Instructions for the task> Please report each line of the data below that contains "PARTITION".

Information>
--- START ---

import Literature.AlgebraicGeometry.Hu2025.Statements.S05ThetaBlowups.R106aCharts
import Mathlib.Data.Prod.Lex
import Mathlib.Data.List.FinRange
import Mathlib.Algebra.BigOperators.Group.Finset.Basic

/-!
# Hu 2025 (arXiv:2507.21400v1), §5.2 (from Def. 5.7) – §5.4: Def. 5.7, (eq-B-ktau), Def. 5.8, Def. 5.9, Prop. 5.11,
# (conv:=1), Prop. 5.12, Def. 5.13, Def. 5.14, Def. 5.15, (fV-fV0), Prop. 5.16, Cor. 5.17, Cor. 5.18, Def. 5.19, Rem. 5.20
# — statements-first typing of lit/PARTITION-HU.md row 106 after the interface I-CH, cut into THREE files
# `S05ThetaBlowups/R106bThetaFrame.lean` (this file: the §3–§4 frame, Def. 5.7/5.8, the relations on `𝔙_[0]`),
# `R106cThetaBlowups.lean` (Def. 5.9–5.15, Prop. 5.11/5.12, Def. 5.13) and `R106dThetaEquations.lean` (Def. 5.14, Prop. 5.16,
# Cor. 5.17/5.18, Def. 5.19, Rem. 5.20) — each ≤ 40 declarations (statement-lane limit); PARTITION's two file names b/c become three —
# FILED by res-type-023 (gen 9) as row-106 owner per the M-Hu re-pointing line 2026-08-27T08:00:07Z (director-resolution g4, M-Hu-min OPEN; REPOINT LIST OF RECORD res-dag-1 04:27Z); T9: every locator re-read on the chunks in this seat 2026-08-27T05:4xZ; pre-drafts g4–g9 under HOME/plan/tools/res-type-023/hu/ Each file imports the previous one (`R106aCharts` ← b ← c ← d).

**STATUS OF THE SOURCE (D-0012 / D-0089): UNREFEREED PREPRINT UNDER ADJUDICATION** (see the header of `R106aCharts`).
Statements are `def … : Prop` CANDIDATES `[claim: Hu2025, status: under-review]` — «STATUS: candidate statement under
adjudication (D-0012/D-0089); not asserted»; definitions are real; nothing is proved or asserted; no decl takes a side.
AI typing, weaker than expert review. Locators = chunk + line of the TeX-chunk text of record (`lit read paper:arxiv-2507.21400`),
PDF page next to it.

## The FRAME (OURS packaging — how §5.2–§5.4 consume §§3–4; every field ↦ the row that owns it)
§5.3–§5.4 use, of §§3–4, only the following FINITE COMBINATORIAL DATA attached to the chart `𝔙_[0]` of `ℛ = 𝔙_{ϑ[0]}` (the
charts of `ℛ̃_{ϑ[k]}` are taken «lying over a unique chart 𝔙_[0] of ℛ̃_{ϑ[0]} = ℛ», Prop. 5.11 C37L25–L29): the number `Υ` of
primary relations `F_1 < ⋯ < F_Υ` (§3.5 (list-sF) C20L44–L48); for each `F_k` its leading ϖ-index `u_k = u_{F_k} ∈ 𝕀^lt`
(C36L120 «𝕀^lt = {u_1 < ⋯ < u_Υ}», C35L107–L109 «compatible with that on 𝔉»), its leading ϱ-coordinate `(m,u_k)` (Def. 4.48) —
a VARIABLE of `𝔙_[0]` unless it is the coordinate `≡ 1` of the chart («(m,u_k) ∈ Λ^o», Prop. 5.16 C38L128; Def. 4.45 ‹chunk 4.44› (index-sR)
C30L109–L111) —, its non-leading terms `s_1 < ⋯ < s_{𝔱_{F_k}}` (C36L3–L5, ordered by Def. 5.7) each with its ϖ-indices
`(u_s, v_s)` (§4.1 C21L16–L21), its ϱ-coordinate `x_{(u_s,v_s)}` (a variable of `𝔙_[0]`, or `≡ 1`), its sign `sgn(s)`
(L_F = Σ sgn(s) x_{(u_s,v_s)}, Prop. 4.56 display C32L162); the block map ϱ-index ↦ F (Def. 4.3 ‹chunk 4.2› multi-homogeneity);
and the set `𝓑^𝔯𝔟` of 𝔯𝔟-binomials restricted to `𝔙_[0]` (row 104/105; opaque here). This is the structure `ThetaFrame P Rs`
(`P` = ϖ-variable indices `𝕀^⋆ = 𝕀_{3,n} ∖ {m}` = row 101 `S03Pluecker.PVar n`; `Rs` = the ϱ-variable indices of `𝔙_[0]`,
`Λ^⋆_𝔉` of Def. 4.45 / Prop. 5.11 C37L30). DICTIONARY for the owner (pre-drafts of record, PARTITION-HU §1b pointer block):
`ult` ↦ I-ORD's enumeration of `{u // IsLt u}` (res-type-009 `Def3_15`/`WpLT`); `lead`, `termR`, `termP₁/termP₂`, `sgn*` ↦ I-GOV's
`head`, `rel`, `imgExp`, `sgn` over I-R's term type `T` (res-type-079 v2 / res-type-024 `rhoVar`, `img`), de-homogenised at the
chart index `Λ^o` (Def. 4.45 «choose and fix s_{F_i,o}» — an EXPLICIT parameter, PARTITION-HU §6 (d): it is the `none`
pattern of `lead`/`termR`); `blk` ↦ I-R's block of a ϱ-variable; `rb` ↦ row 104 `rbBinomial`/`Def4_32` restricted to the chart.
The variable index type of EVERY chart over `𝔙_[0]` is `P ⊕ Rs` (Prop. 5.11 (var-vtk) C37L49–L62: `Var_𝔙` is indexed by
`𝕀^⋆ ⊔ Λ^⋆` at every level, only the LABELS ε/δ/x change) — the «Carrier level» of `R106aCharts`.

## Standard charts of `ℛ̃_{ϑ[k]}` over `𝔙_[0]` (Def. 5.9, Prop. 5.11 proof, Def. 5.15)
The ϑ-blow-ups are performed in the order `ϑ_[1], …, ϑ_[Υ]` (Def. 5.9 C36L126–L134). Seen from `𝔙_[0]`, the `k`-th step is:
NO CHANGE if `(m,u_k) ∈ Λ^o` (Prop. 5.11 proof C37L110–L116 «𝔙' does not intersect the proper transform of the blowup center …
𝔙 → 𝔙' is an isomorphism. In this case, we let Var_𝔙 = Var_𝔙'»), otherwise ONE `ChartStep` with centre `{x_{u_k}, x_{(m,u_k)}}`
(C39L131–L134 «the proper transform of the ϑ-center ϑ_[k] on the chart 𝔙' equals to (x_{𝔙',u_k}, x_{𝔙',(m,u_k)})») and a CHOICE
of chart: ϖ-standard `(ξ_0 ≡ 1)`, exceptional variable `ε_{𝔙,u_k} := x_{𝔙',u_k}` (C37L128–L150), or ϱ-standard `(ξ_1 ≡ 1)`,
exceptional variable `δ_{𝔙,(m,u_k)} := x_{𝔙',(m,u_k)}` (C38L7–L20) (Def. 5.15 C38L99–L109). Hence a standard chart of
`ℛ̃_{ϑ[k]}` over `𝔙_[0]` = a WORD `c : Fin Υ → ThetaKind` read up to position `k` (entries at no-change positions immaterial);
statements quantify over all words (`ThetaFrame.Chart`), levels `k ≤ Υ`. Indexing: Lean `j : Fin Υ` is the printed `k = j+1`.

## Items ↦ declarations (FQ prefix `Literature.AlgebraicGeometry.Hu2025.Statements.S05ThetaBlowups.`)
* Def. 5.7 C35L112–L137; p.82 ↦ `Def5_7_termLT` (order on `S_F ∖ s_F`), `ThetaFrame.IndexBgov` + `Def5_7_govLT` (order on
  `𝓑^gov`), standing convention `C36L5` (the frame enumerates `S_{F_k} ∖ s_{F_k}` increasingly).
* C36L1–L2 («𝔱_{F_k} only assumes values 2 or 3») ↦ part of `ThetaFrame.IsStandard`; (eq-B-ktau) C36L13–L15 ↦ `ThetaFrame.gov0`;
  Index_{𝓑^gov} C36L23–L27 ↦ `ThetaFrame.IndexBgov`; «the order coincides with the lexicographic order» C36L29–L32 ↦ `C36L29`.
* Def. 5.8 C36L34–L48; p.83 ↦ `Def5_8_plusTerm`, `Def5_8_minusTerm`; order on 𝔊 C36L50–L55 ↦ docstring of `Def5_7_govLT`.
* reminder C36L57–L67 (𝒱 ⊂ ℛ defined by B_(kτ), L_𝔉, 𝓑^ngv, 𝓑^𝔯𝔟 — Cor. 4.47) ↦ `ThetaFrame.eqns0` / `idealV0` (chart form =
  Prop. 4.56 display C32L147–C33L6, row 105's `Prop4_56`).
* Def. 5.9 C36L96–L147; p.84 ↦ `ThetaFrame.thetaCentreIdeal` (= `Def5_9`), `ThetaFrame.step`, `ThetaFrame.seq` (the blow-up
  sequence seen from a chart); ϖ-, ϱ-, 𝔏-divisors upstairs C37L1–L11 ↦ docstring of `Prop5_11`.
* Prop. 5.10 C36L149–L175 [OPT per PARTITION-HU row 106] — not typed (torus actions index-only, PARTITION-HU §2); see `Prop5_12_weak`.
* Prop. 5.11 C37L23–C38L30; p.86 ↦ `ThetaFrame.eSet`, `ThetaFrame.dSet`, `ThetaFrame.epsVar`, `ThetaFrame.deltaVar`, the chart
  divisor ideals `ThetaFrame.plDivAt/rhoDivAt/LDivAt/excDivAt` and label map `ThetaFrame.labAt` (same SHAPE as row 108's Prop. 6.11
  record at `𝔩_𝔙 = ∅` — Prop. 6.11's initial case is Prop. 5.11 with k = Υ, C48L64–L68), `Prop5_11_labels`, `Prop5_11`.
* convention (conv:=1) C38L32–L39 ↦ `C38L37_xP`, `C38L37_xR`.
* diagram C38L41–L54 (Ṽ_{ϑ[k]} = proper transform of 𝒱; «Alternatively … the proper transform of Ṽ_{ϑ[k−1]}») ↦
  `ThetaFrame.idealVTilde` (OURS carrier: iterated strict transform, `ChartSeq.strictTransform`).
* Prop. 5.12 C38L56–L62 ↦ `Prop5_12_weak` (WEAK reading, named as such: «quasi-free» not encoded; OPT-adjacent).
* Def. 5.13 C38L64–L73; p.88 ↦ `ThetaFrame.govAt`, `ngvAt`, `rbAt`, `linAt` (= `Def5_13_B`, `Def5_13_L`).
* Def. 5.14 C38L77–L88; p.89 ↦ `ThetaFrame.BgovLT/BgovGT/BngvGT/LinLT/LinGT` (= `Def5_14`).
* C38L90–L97 (ℛ̃_{ϑ[k]} ⊂ ℛ̃_{ϑ[k−1]} × ℙ_{ϑ_k}, [ξ_0,ξ_1] ↔ (X_{u_k}, X_{(m,u_k)})) ↦ docstring of `ThetaKind`.
* Def. 5.15 C38L99–L109; p.89 ↦ `Def5_15_varpi`, `Def5_15_varrho`; (fV-fV0) C38L111–L122 ↦ `ThetaFrame.proj` (π_{𝔙,𝔙_[0]}).
* Prop. 5.16 C38L124–C39L38 (proof C39L40–C40L85); p.89 ↦ displayed equations `Prop5_16_dispGov`, `Prop5_16_dispLin`
  (cases (A) C38L134–L145 / (B) C39L1–L12), `ThetaFrame.equationsAt`, `Prop5_16_1` (defining equations = JOINT J3 read),
  `Prop5_16_2` («Moreover»), `Prop5_16_3_weak` («Furthermore» without the «in the form of» clauses), `Prop5_16_3` (the whole
  «Furthermore» clause under the READING recorded in its docstring), `Prop5_16` (= _1 ∧ _2 ∧ _3), `Prop5_16_weak` (= _1 ∧ _2 ∧ _3_weak).
* «ϱ-linear», «square-free» (used by Prop. 5.16 / Cor. 5.17; defined in §4: Def. 4.3 ‹4.2› C21L113–L120, Def. 4.19 ‹4.18›) ↦
  local chart-level readings `IsRhoLinearExp`, `Binomial.IsSquareFree` (dictionary: res-type-024 `IsRhoLinear`; row 104 `Def4_19`).
* C40L87–L89 (ℛ̃_ϑ := ℛ̃_{ϑ[Υ]}, Ṽ_ϑ) ↦ level `Φ.N`; Cor. 5.17 C40L91–L101; p.93 ↦ `Cor5_17`; Cor. 5.18 C40L103–L143; p.93 ↦
  `Cor5_18`, `Cor5_18_cover` (PARTIAL: chart-local form); Def. 5.19 C40L145–L147; p.94 ↦ `ThetaFrame.IsPreferred` (= `Def5_19`);
  Rem. 5.20 C41L1–L4; p.94 ↦ `Rem5_20_1`, `Rem5_20_2`.

## Sic / reading notes (none takes a side)
* Prop. 5.10 C36L150–L151 and Prop. 5.12 C38L57–L58 print «on ℛ̃_{ϑ[k]} lifts to … on ℛ̃_{ϑ[k]}» / «on Ṽ_{ϑ[k]} lifts to … on
  Ṽ_{ϑ[k]}» [sic: evidently ϑ[k−1] → ϑ[k]].
* Prop. 5.16 C38L128 «(m,u_k) ∈ Λ^o_[k]» / Cor. 5.18 C40L120: the chart `𝔙_[0]` of `ℛ` is indexed by `Λ^o_𝔉` (Def. 4.45); read as
  «the F_k-component of the chart index is the leading term», i.e. `x_{(m,u_k)} ≡ 1` on `𝔙_[0]` (C39L65–L68) = `lead = none`.
* Prop. 5.16 (A) display C38L140 writes `δ_{𝔙,(m,u_k)}` also in the sub-case `(m,u_k) ∈ Λ^o` where no δ exists (x ≡ 1): typed
  `xOpt (lead k)` (= 1 there) — recorded, the owner may split the display into the two sub-cases.
* (ngv-bi) C31L186–L189 (Def. 4.50 ‹chunk 4.49›) prints a stray factor `x_{u_t}` in the minus term; the chart form Prop. 4.56 C33L1–L3 (typed here) has none.
* Prop. 5.11 proof, no-change step (C37L110–L116): literally Def. 5.1 would give two charts `(ξ_0 ≡ 1) ⊊ (ξ_1 ≡ 1) = 𝔙'` over
  such `𝔙'`; the text's «𝔙 → 𝔙' is an isomorphism … Var_𝔙 = Var_𝔙'» is typed (one chart, identity step).
* «Ṽ_{ϑ[k]} is the proper transform of 𝒱» (C38L49–L50) has no printed chart-level definition; typed through the strict
  transform (`ChartStep.strictTransform`, OURS VOCABULARY of `R106aCharts`), iterated step by step as in «Alternatively»
  C38L52–L54. The manuscript's equations for it are Prop. 5.16's LIST — their agreement is joint J3 (G-H2).
-/


noncomputable section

--- END ---

Task solution>
# — statements-first typing of lit/PARTITION-HU.md row 106 after the interface I-CH, cut into THREE files
# Cor. 5.17/5.18, Def. 5.19, Rem. 5.20) — each ≤ 40 declarations (statement-lane limit); PARTITION's two file names b/c become three —
`Λ^⋆_𝔉` of Def. 4.45 / Prop. 5.11 C37L30). DICTIONARY for the owner (pre-drafts of record, PARTITION-HU §1b pointer block):
chart index `Λ^o` (Def. 4.45 «choose and fix s_{F_i,o}» — an EXPLICIT parameter, PARTITION-HU §6 (d): it is the `none`
* Prop. 5.10 C36L149–L175 [OPT per PARTITION-HU row 106] — not typed (torus actions index-only, PARTITION-HU §2); see `Prop5_12_weak`.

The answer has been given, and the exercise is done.